### EXERCISE GOAL
The whole listing below needs to be retyped without a single change.

--- START ---

/-- Follow the line for `s` more steps from the vertex `x` (each step reads the `m` bits of
`S(x)`), then output the low-order bit of the vertex reached: the classical step-by-step
evaluation of an iterated black box. [cite: Ozhigov1999, Summary and §2 (T sequential applications of the black box)] -/
noncomputable def svlFollow (m T : ℕ) : ℕ → Fin (2 ^ m) → DecisionTree (2 ^ m * m + 2 ^ m * (T + 1))
  | 0, x => .leaf (decide (x.val % 2 = 1))
  | s + 1, x => svlRead m (svlSuccIndex m T x) fun bs => svlFollow m T s ((svlBitsEquiv m).symm bs)

/-- Following the line for `s` steps costs at most `m · s` Boolean queries. [cite: Ozhigov1999, Summary (time T for T sequential applications)] -/
theorem depth_svlFollow_le (m T : ℕ) :
    ∀ (s : ℕ) (x : Fin (2 ^ m)), (svlFollow m T s x).depth ≤ m * s
  | 0, x => by simp [svlFollow]
  | s + 1, x => by
      have hm : m * (s + 1) = m * s + m := Nat.mul_succ m s
      have := depth_svlRead_le (d := m * s) m (svlSuccIndex m T x)
        (fun bs => svlFollow m T s ((svlBitsEquiv m).symm bs)) fun _ => depth_svlFollow_le m T s _
      rw [svlFollow]
      omega

/-- On an input with verifiable line `xs`, following the line for `s` steps from `xᵢ` with
`i + s = T` outputs the low-order bit of the sink `x_T`. [cite: Ozhigov1999, §2 (X_{s+1} = f(X_s))] -/
theorem IsSvlLine.eval_svlFollow {t : SVLInput m T} {xs : Fin (T + 1) → Fin (2 ^ m)}
    (h : IsSvlLine t xs) :
    ∀ (s : ℕ) (i : Fin (T + 1)), i.val + s = T →
      (svlFollow m T s (xs i)).eval t = decide ((xs (Fin.last T)).val % 2 = 1)
  | 0, i, hi => by
      have hlast : i = Fin.last T := Fin.ext (by simpa using hi)
      subst hlast
      simp [svlFollow]
  | s + 1, i, hi => by
      have hlt : i.val < T := by omega
      have h1 : xs i = xs (Fin.castSucc ⟨i.val, hlt⟩) := congrArg xs (Fin.ext rfl)
      have h2 : (svlBitsEquiv m).symm (fun j => t (svlSuccIndex m T (xs i) j)) =
          xs (Fin.succ ⟨i.val, hlt⟩) := by
        rw [Equiv.symm_apply_eq]
        funext j
        rw [h1]
        exact h.2.2.1 ⟨i.val, hlt⟩ j
      rw [svlFollow, eval_svlRead, h2]
      exact IsSvlLine.eval_svlFollow h s _ (by simp; omega)

/-- The line-following decision tree: start at the source `x₀ = 0ᵐ`, read `S` `T` times,
output the low-order bit of `x_T`. [cite: Ozhigov1999, Summary and §2] -/
noncomputable def svlLineTree (m T : ℕ) : DecisionTree (2 ^ m * m + 2 ^ m * (T + 1)) :=
  svlFollow m T T ⟨0, Nat.two_pow_pos m⟩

--- END ---

### TASK OUTPUT
/-- Follow the line for `s` more steps from the vertex `x` (each step reads the `m` bits of
`S(x)`), then output the low-order bit of the vertex reached: the classical step-by-step
evaluation of an iterated black box. [cite: Ozhigov1999, Summary and §2 (T sequential applications of the black box)] -/
noncomputable def svlFollow (m T : ℕ) : ℕ → Fin (2 ^ m) → DecisionTree (2 ^ m * m + 2 ^ m * (T + 1))
  | 0, x => .leaf (decide (x.val % 2 = 1))
  | s + 1, x => svlRead m (svlSuccIndex m T x) fun bs => svlFollow m T s ((svlBitsEquiv m).symm bs)

/-- Following the line for `s` steps costs at most `m · s` Boolean queries. [cite: Ozhigov1999, Summary (time T for T sequential applications)] -/
theorem depth_svlFollow_le (m T : ℕ) :
    ∀ (s : ℕ) (x : Fin (2 ^ m)), (svlFollow m T s x).depth ≤ m * s
  | 0, x => by simp [svlFollow]
  | s + 1, x => by
      have hm : m * (s + 1) = m * s + m := Nat.mul_succ m s
      have := depth_svlRead_le (d := m * s) m (svlSuccIndex m T x)
        (fun bs => svlFollow m T s ((svlBitsEquiv m).symm bs)) fun _ => depth_svlFollow_le m T s _
      rw [svlFollow]
      omega

/-- On an input with verifiable line `xs`, following the line for `s` steps from `xᵢ` with
`i + s = T` outputs the low-order bit of the sink `x_T`. [cite: Ozhigov1999, §2 (X_{s+1} = f(X_s))] -/
theorem IsSvlLine.eval_svlFollow {t : SVLInput m T} {xs : Fin (T + 1) → Fin (2 ^ m)}
    (h : IsSvlLine t xs) :
    ∀ (s : ℕ) (i : Fin (T + 1)), i.val + s = T →
      (svlFollow m T s (xs i)).eval t = decide ((xs (Fin.last T)).val % 2 = 1)
  | 0, i, hi => by
      have hlast : i = Fin.last T := Fin.ext (by simpa using hi)
      subst hlast
      simp [svlFollow]
  | s + 1, i, hi => by
      have hlt : i.val < T := by omega
      have h1 : xs i = xs (Fin.castSucc ⟨i.val, hlt⟩) := congrArg xs (Fin.ext rfl)
      have h2 : (svlBitsEquiv m).symm (fun j => t (svlSuccIndex m T (xs i) j)) =
          xs (Fin.succ ⟨i.val, hlt⟩) := by
        rw [Equiv.symm_apply_eq]
        funext j
        rw [h1]
        exact h.2.2.1 ⟨i.val, hlt⟩ j
      rw [svlFollow, eval_svlRead, h2]
      exact IsSvlLine.eval_svlFollow h s _ (by simp; omega)

/-- The line-following decision tree: start at the source `x₀ = 0ᵐ`, read `S` `T` times,
output the low-order bit of `x_T`. [cite: Ozhigov1999, Summary and §2] -/
noncomputable def svlLineTree (m T : ℕ) : DecisionTree (2 ^ m * m + 2 ^ m * (T + 1)) :=
  svlFollow m T T ⟨0, Nat.two_pow_pos m⟩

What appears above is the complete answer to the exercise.